Lo avevamo già anticipato in questo articolo.
E ora si è passati ai fatti.
La notizia che l’intelligenza artificiale sostituirà una parte della redazione del quotidiano tedesco Bild, con il conseguente licenziamento di circa 200 dipendenti e la riduzione delle redazioni regionali, è estremamente preoccupante e merita attenzione. I tagli riguarderanno tanto i manager quanto gli editori: questi ultimi saranno parzialmente rimpiazzati dall’AI generativa.
Una questione di riduzione dei costi
Questa decisione, motivata dalla riduzione dei costi, rappresenta un attacco senza precedenti al giornalismo, alla qualità dell’informazione e ai diritti dei lavoratori. L’obiettivo è, infatti, quello di ridurre i costi di circa 100 milioni di euro, secondo quanto riportato dalla Frankfurter Allgemeine.
L’intenzione di sostituire gli editori con l’IA generativa, come già avvenuto in precedenza con i lavoratori di Cnet, solleva interrogativi fondamentali sul futuro del giornalismo e sulla sua integrità.
Il giornalismo non può essere ridotto a un semplice algoritmo o a una macchina senza anima. Gli editori sono figure indispensabili per garantire l’accuratezza, l’etica e la responsabilità nella produzione di notizie. L’IA non può sostituire la sensibilità umana, l’esperienza e il giudizio critico che gli editori apportano al processo di redazione.
La giustificazione dei tagli di posti di lavoro e della chiusura di sedi regionali fornita nella e-mail inviata ai dipendenti dalla dirigenza di Bild è stata inoltre fredda, tecnocratica e priva di umanità. Non si tratta solo di prodotti, progetti e processi, ma di vite e di carriere professionali. Questa decisione dimostra una mentalità puramente orientata al profitto, senza tener conto dell’impatto devastante che ha sulle persone coinvolte.
Le critiche
L’associazione tedesca dei giornalisti (Deutsche Journalisten-Verband, DJV) ha criticato duramente questa scelta e ha sottolineato che le chatbot e l’IA non possono sostituire gli editori umani. La libertà di fare giornalismo indipendente e critico dipende anche dal successo economico, ma questo non giustifica in alcun modo la sostituzione dei lavoratori con macchine.
Il messaggio che il gruppo Springer sta inviando all’industria editoriale è estremamente negativo: siamo disposti a sacrificare i posti di lavoro umani per massimizzare i profitti, utilizzando l’intelligenza artificiale come strumento.

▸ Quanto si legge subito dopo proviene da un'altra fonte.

/-!
# ζ(5) search — BARRIER (i): Brown–Zudilin's direction cone, the 28 forms, `δ₂₈`, and the `S₇` saving `Φ`

HONEST FRAMING (cell `pub-zeta5`): systematic search; no irrationality claim unless kernel-certified. Everything here is the
MODEL — closed-form rates under Brown–Zudilin's own denominator accounting ((28) is an «experimental observation» of
[BZ22] = arXiv:2210.03391, p. 20; (29)–(30) rides on it); nothing is a theorem about `ζ(5)`; every `γ` the cell has
computed is `< 1` (no irrationality content); records in print UNMOVED. A «barrier» is a statement about a METHOD
CLASS (BZ's 8-fold cellular box with lcm-type denominator laws), CONDITIONAL on NAMED accounting hypotheses — not a
theorem that `ζ(5)`-approximations cannot exist. Sources: census kernel `census_bz_gamma.py` (sha256 8972266e…) as
transcribed in the cell's `BARRIER-FORMULAS.md` (c7e5c80b…); coordinator's REFINED STRUCTURE TARGET 2026-08-23,
clause (i) «formalise γ(direction)»; cell file `BARRIER-PLAN.md` §1 (theory seat cert-2 g16).

This file (1/5): REAL directions `a : Fin 8 → ℝ` (index `i` ↦ `a_{i+1}`).
* `sParam`, `aOfS` — BZ §10 symmetric parameters `s₀..s₇` and the forward map (K `s_from_a`); `BZBox` — the CLOSED
  positive box `0 ≤ sⱼ ≤ s₀`, apex removed; `BZCone` — the box together with the non-voidness margin `s₀ ≤ Σ sⱼ`
  (on the closed box BZ's double sum (17) for `Q(a·n)` is empty iff `s₀ > Σ sⱼ` — census status `no-zeta5` —
  checked against K's `q17_empty` on 50 000 box points; = census `in_polytope` / `CasoratianValuation.InPolytope`
  shape in the dual coordinates `b = (2s₀; s₀ − sⱼ)`, `mem_BZCone_iff_dual`); `BZCone_smul`.
* `h28` — the 28 linear forms (26) (= `BrownZudilin2022.hList` on integer vectors, `h28_realDir`); `FIdx` — `F` of
  (27), 0-based; `sum_FIdx_h28` — `Σ_{i∈F} h_i = 2s₀ + 4Σsⱼ` (`S₇`-invariant); `h28_aOfS` — the forms as
  `s_i + s_j` / `s₀ − s_j`; `h28_nonneg_of_BZBox`.
* `delta28 a` — **CLOSED FORM** of the (28)-exponent `m₁+⋯+m₅`: the maximum over 5-element index sets of `Σ h_i`;
  `delta28_smul` (degree 1), `delta28_le_threshold` (LP certificate), `le_delta28`.
* `permAct` (`S₇` permuting `s₁..s₇`), `Admissible`, `savingTerm`, `savingN a u = N_a(u)` (BZ (29) at `u = n/p`;
  `savingN_nonneg`, `savingN_smul`), `admissible_of_BZBox` (every `σ` admissible on the box), and
  `phi30 a := ∫_{(0,∞)} N_a(u) u⁻² du` — **CLOSED FORM** of the (29)–(30) saving rate (the PNT limit of
  `(1/n) log Φ_n`; equals K's `∫₀¹ N_a ψ′` for integer `a` by 1-periodicity — that equality is not proved here);
  `phi30_smul` — degree 1 for EVERY real `t > 0` (substitution), so `γ` (file `ConeGammaRates`) is a function on the
  real direction simplex.
-/

noncomputable section

open Finset MeasureTheory Set Filter
open scoped Topology Pointwise

namespace Summit.KontsevichZagierPeriods.Zeta5Search.Barrier.ConeGamma

open Literature.NumberTheory.Irrationality.BrownZudilin2022 (hList hForm)

/-- A real direction of Brown–Zudilin's 8-parameter family (`a i` is `a_{i+1}`). -/
abbrev Dir := Fin 8 → ℝ

/-- The real direction of an integer parameter vector. -/
def realDir (a : Fin 8 → ℤ) : Dir := fun i => (a i : ℝ)

/-! ### Symmetric parameters (BZ §10) and the box cone -/

/-- BZ §10 «inverse transformation»: `s₀ = ½(a₂+a₃+a₄), s₁ = a₁+½(a₂−a₃−a₄), s₂ = ½(a₃+a₄−a₂), s₃ = ½(a₂+a₃−a₄),
s₄ = a₅+½(a₄−a₂−a₃), s₅ = a₈+½(a₄−a₂−a₃), s₆ = a₆−a₈+½(a₂+a₃−a₄), s₇ = a₇+a₈−a₆+½(a₄−a₂−a₃)` (K `s_from_a`). -/
def sParam (a : Dir) : Fin 8 → ℝ :=
  ![(a 1 + a 2 + a 3) / 2, a 0 + (a 1 - a 2 - a 3) / 2, (a 2 + a 3 - a 1) / 2, (a 1 + a 2 - a 3) / 2,
    a 4 + (a 3 - a 1 - a 2) / 2, a 7 + (a 3 - a 1 - a 2) / 2, a 5 - a 7 + (a 1 + a 2 - a 3) / 2,
    a 6 + a 7 - a 5 + (a 3 - a 1 - a 2) / 2]

/-- BZ §10 forward map: `a₁ = s₁+s₂, a₂ = s₀−s₂, a₃ = s₂+s₃, a₄ = s₀−s₃, a₅ = s₃+s₄, a₆ = s₅+s₆, a₇ = s₆+s₇, a₈ = s₃+s₅`
(lane `main.py` `a_from_s2`). -/
def aOfS (s : Fin 8 → ℝ) : Dir :=
  ![s 1 + s 2, s 0 - s 2, s 2 + s 3, s 0 - s 3, s 3 + s 4, s 5 + s 6, s 6 + s 7, s 3 + s 5]

/-- `a ↦ s ↦ a` is the identity. -/
theorem aOfS_sParam (a : Dir) : aOfS (sParam a) = a := by
  ext i; fin_cases i <;> simp [aOfS, sParam] <;> ring

/-- `s ↦ a ↦ s` is the identity. -/
theorem sParam_aOfS (s : Fin 8 → ℝ) : sParam (aOfS s) = s := by
  ext i; fin_cases i <;> simp [aOfS, sParam] <;> ring

/-- `s` is linear: `s(t·a) = t·s(a)`. -/
theorem sParam_smul (t : ℝ) (a : Dir) : sParam (t • a) = t • sParam a := by
  ext i; fin_cases i <;> simp [sParam, smul_eq_mul] <;> ring

/-- `aOfS` is linear. -/
theorem aOfS_smul (t : ℝ) (s : Fin 8 → ℝ) : aOfS (t • s) = t • aOfS s := by
  ext i; fin_cases i <;> simp [aOfS, smul_eq_mul] <;> ring

/-- The CLOSED positive box with the apex removed: `0 < s₀` and `0 ≤ sⱼ ≤ s₀` for `j = 1..7` (closure of the lane's
open box `0 < sⱼ < s₀`; the parity condition `sⱼ ≡ s₀ (mod 1)` of integer classes is irrelevant for directions). -/
def BZBox (a : Dir) : Prop :=
  0 < sParam a 0 ∧ ∀ j : Fin 7, 0 ≤ sParam a j.succ ∧ sParam a j.succ ≤ sParam a 0

/-- **The BZ direction cone** of the barrier statement: the closed positive box together with the non-voidness
margin `s₀ ≤ s₁ + ⋯ + s₇` (on the closed box, BZ's double sum (17) for `Q(a·n)` has a non-empty range iff this
holds; census status `no-zeta5` otherwise). In the dual coordinates `b₀ = 2s₀`, `bⱼ = s₀ − sⱼ` this is exactly
`0 ≤ 2bⱼ ≤ b₀ (j = 1..7) ∧ Σⱼ bⱼ ≤ 3b₀` (census `in_polytope`, tree `CasoratianValuation.InPolytope`), see
`mem_BZCone_iff_dual`. -/
def BZCone : Set Dir :=
  {a | BZBox a ∧ sParam a 0 ≤ ∑ j : Fin 7, sParam a j.succ}

/-- The dual (well-poised) reading of the cone: with `b₀ = 2s₀`, `bⱼ = s₀ − sⱼ`,
`a ∈ BZCone ↔ 0 < b₀ ∧ (∀ j, 0 ≤ 2bⱼ ≤ b₀) ∧ Σⱼ bⱼ ≤ 3b₀`. -/
theorem mem_BZCone_iff_dual (a : Dir) :
    a ∈ BZCone ↔
      0 < 2 * sParam a 0 ∧ (∀ j : Fin 7, 0 ≤ 2 * (sParam a 0 - sParam a j.succ) ∧
        2 * (sParam a 0 - sParam a j.succ) ≤ 2 * sParam a 0) ∧
        ∑ j : Fin 7, (sParam a 0 - sParam a j.succ) ≤ 3 * (2 * sParam a 0) := by
  simp only [BZCone, BZBox, Set.mem_setOf_eq, Finset.sum_sub_distrib, Finset.sum_const, Finset.card_univ,
    Fintype.card_fin, nsmul_eq_mul]
  constructor
  · rintro ⟨⟨h0, hj⟩, hsum⟩
    refine ⟨by linarith, fun j => ⟨by linarith [(hj j).2], by linarith [(hj j).1]⟩, by push_cast; linarith⟩
  · rintro ⟨h0, hj, hsum⟩
    refine ⟨⟨by linarith, fun j => ⟨by linarith [(hj j).2], by linarith [(hj j).1]⟩⟩, by push_cast at hsum; linarith⟩

/-- The cone is a cone: invariant under positive dilations. -/
theorem BZCone_smul {t : ℝ} (ht : 0 < t) {a : Dir} (ha : a ∈ BZCone) : t • a ∈ BZCone := by
  obtain ⟨⟨h0, hj⟩, hsum⟩ := ha
  refine ⟨⟨?_, fun j => ⟨?_, ?_⟩⟩, ?_⟩
  · simpa [sParam_smul] using mul_pos ht h0
  · simpa [sParam_smul] using mul_nonneg ht.le (hj j).1
  · simpa [sParam_smul] using mul_le_mul_of_nonneg_left (hj j).2 ht.le
  · simp only [sParam_smul, Pi.smul_apply, smul_eq_mul, ← Finset.mul_sum]
    exact mul_le_mul_of_nonneg_left hsum ht.le

/-! ### The 28 linear forms (26), the index set `F` (27), and `δ₂₈` -/

/-- The 28 linear forms `h₁,…,h₂₈` of (26), entry `k` = `h_{k+1}` (K `h_explicit`; `BrownZudilin2022.hList`). -/
def h28 (a : Dir) : Fin 28 → ℝ :=
  ![a 0, a 1, a 2, a 3, a 4, a 5, a 6, a 7,
    a 0 + a 1 - a 3, a 0 + a 4 - a 2, a 0 + a 7 - a 2,
    a 1 + a 2 - a 4, a 1 + a 2 - a 7, a 2 + a 5 - a 7,
    a 2 + a 3 - a 0, a 3 + a 4 - a 1, a 3 + a 7 - a 5,
    a 3 + a 7 - a 1, a 4 + a 5 - a 7, a 6 + a 7 - a 5,
    a 0 + a 1 + a 5 - a 3 - a 7, a 0 + a 6 + a 7 - a 2 - a 5,
    a 1 + a 2 + a 5 - a 3 - a 7, a 1 + a 2 + a 5 - a 6 - a 7,
    a 3 + a 4 + a 7 - a 1 - a 2, a 3 + a 6 + a 7 - a 1 - a 5,
    a 3 + a 6 + 2 * a 7 - a 1 - a 2 - a 5, a 3 + a 4 + a 6 + a 7 - a 1 - a 2 - a 5]

/-- The forms are linear: `h(t·a) = t·h(a)`. -/
theorem h28_smul (t : ℝ) (a : Dir) : h28 (t • a) = t • h28 a := by
  ext k; fin_cases k <;> simp [h28, smul_eq_mul] <;> ring

/-- Agreement with the Literature list (26) on integer vectors: `h28 (realDir a) k = h_{k+1}(a)`. -/
theorem h28_realDir (a : Fin 8 → ℤ) (k : Fin 28) : h28 (realDir a) k = (hForm a (k + 1) : ℝ) := by
  fin_cases k <;> simp [h28, hForm, hList, realDir]

/-- The index set `F = {1,2,3,4,5,6,7,9,10,11,14,16,18,20,23,27,28}` of (27), 0-based. -/
def FIdx : Finset (Fin 28) := {0, 1, 2, 3, 4, 5, 6, 8, 9, 10, 13, 15, 17, 19, 22, 26, 27}

/-- `Σ_{i∈F} h_i(a) = 2s₀ + 4(s₁+⋯+s₇)` — an `S₇`-INVARIANT linear form; this identity is what makes `N_a`
1-periodic and K's `∫₀¹ N_a ψ′` equal to `∫₀^∞ N_a u⁻²` (BARRIER-FORMULAS §4). -/
theorem sum_FIdx_h28 (a : Dir) :
    ∑ i ∈ FIdx, h28 a i = 2 * sParam a 0 + 4 * ∑ j : Fin 7, sParam a j.succ := by
  simp [FIdx, h28, sParam, Fin.sum_univ_succ]
  ring

/-- There are 5-element subsets of `Fin 28`. -/
theorem fiveSubsets_nonempty : ((Finset.univ : Finset (Fin 28)).powersetCard 5).Nonempty := by
  rw [Finset.powersetCard_nonempty]; simp

/-- **`δ₂₈(a) = m₁ + ⋯ + m₅`**, the exponent of BZ's lcm-denominator (28), as the MAXIMUM over 5-element index sets
`S` of `Σ_{i∈S} h_i(a)` (= the sum of the five largest of the 28 forms; K `five_maxima`/`sum_m`). Continuous,
convex, piecewise linear. -/
def delta28 (a : Dir) : ℝ :=
  ((Finset.univ : Finset (Fin 28)).powersetCard 5).sup' fiveSubsets_nonempty fun S => ∑ i ∈ S, h28 a i

/-- `δ₂₈` is degree-1 homogeneous for every real `t ≥ 0`. -/
theorem delta28_smul {t : ℝ} (ht : 0 ≤ t) (a : Dir) : delta28 (t • a) = t * delta28 a := by
  unfold delta28
  apply le_antisymm
  · refine Finset.sup'_le _ _ fun S hS => ?_
    have hle : ∑ i ∈ S, h28 a i ≤
        ((Finset.univ : Finset (Fin 28)).powersetCard 5).sup' fiveSubsets_nonempty
          (fun S => ∑ i ∈ S, h28 a i) :=
      Finset.le_sup' (fun S => ∑ i ∈ S, h28 a i) hS
    calc ∑ i ∈ S, h28 (t • a) i = t * ∑ i ∈ S, h28 a i := by
          simp [h28_smul, Finset.mul_sum]
      _ ≤ _ := mul_le_mul_of_nonneg_left hle ht
  · obtain ⟨S, hS, hmax⟩ := Finset.exists_mem_eq_sup' fiveSubsets_nonempty fun S => ∑ i ∈ S, h28 a i
    rw [hmax]
    have : t * ∑ i ∈ S, h28 a i = ∑ i ∈ S, h28 (t • a) i := by simp [h28_smul, Finset.mul_sum]
    rw [this]
    exact Finset.le_sup' (fun S => ∑ i ∈ S, h28 (t • a) i) hS

/-- A threshold CERTIFICATE for upper bounds on `δ₂₈` without enumerating the 98 280 subsets: for any `τ`,
`δ₂₈(a) ≤ 5τ + Σ_{i<28} max(h_i(a) − τ, 0)` (LP duality for «sum of the 5 largest»; equality at `τ = m₅`). -/
theorem delta28_le_threshold (a : Dir) (τ : ℝ) :
    delta28 a ≤ 5 * τ + ∑ i : Fin 28, max (h28 a i - τ) 0 := by
  unfold delta28
  refine Finset.sup'_le _ _ fun S hS => ?_
  have hcard : S.card = 5 := (Finset.mem_powersetCard.mp hS).2
  calc ∑ i ∈ S, h28 a i ≤ ∑ i ∈ S, (τ + max (h28 a i - τ) 0) := by
        refine Finset.sum_le_sum fun i _ => ?_
        have := le_max_left (h28 a i - τ) 0
        linarith
    _ = 5 * τ + ∑ i ∈ S, max (h28 a i - τ) 0 := by
        rw [Finset.sum_add_distrib, Finset.sum_const, hcard]; simp
    _ ≤ 5 * τ + ∑ i : Fin 28, max (h28 a i - τ) 0 := by
        have := Finset.sum_le_univ_sum_of_nonneg (s := S) (f := fun i => max (h28 a i - τ) 0)
          fun i => le_max_right _ _
        linarith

Inoltre, resta aperta la questione della responsabilità editoriale. I contenuti generati con l’aiuto dell’IA devono comunque essere soggetti a una supervisione e a una responsabilità umana. I media non possono sfuggire alla responsabilità di ciò che viene pubblicato, anche se viene generato attraverso soluzioni tecnologiche come l’intelligenza artificiale.
Questa decisione di sostituire la redazione umana con l’IA è un pericoloso precedente che mina la qualità e l’integrità del giornalismo. Il giornalismo ha bisogno dell’umanità, della creatività e dell’etica degli editori per garantire una copertura accurata, imparziale e responsabile degli eventi.
Non possiamo accettare che il giornalismo diventi solo un esercizio di taglio dei costi e massimizzazione dei profitti a discapito dei professionisti e della qualità dell’informazione.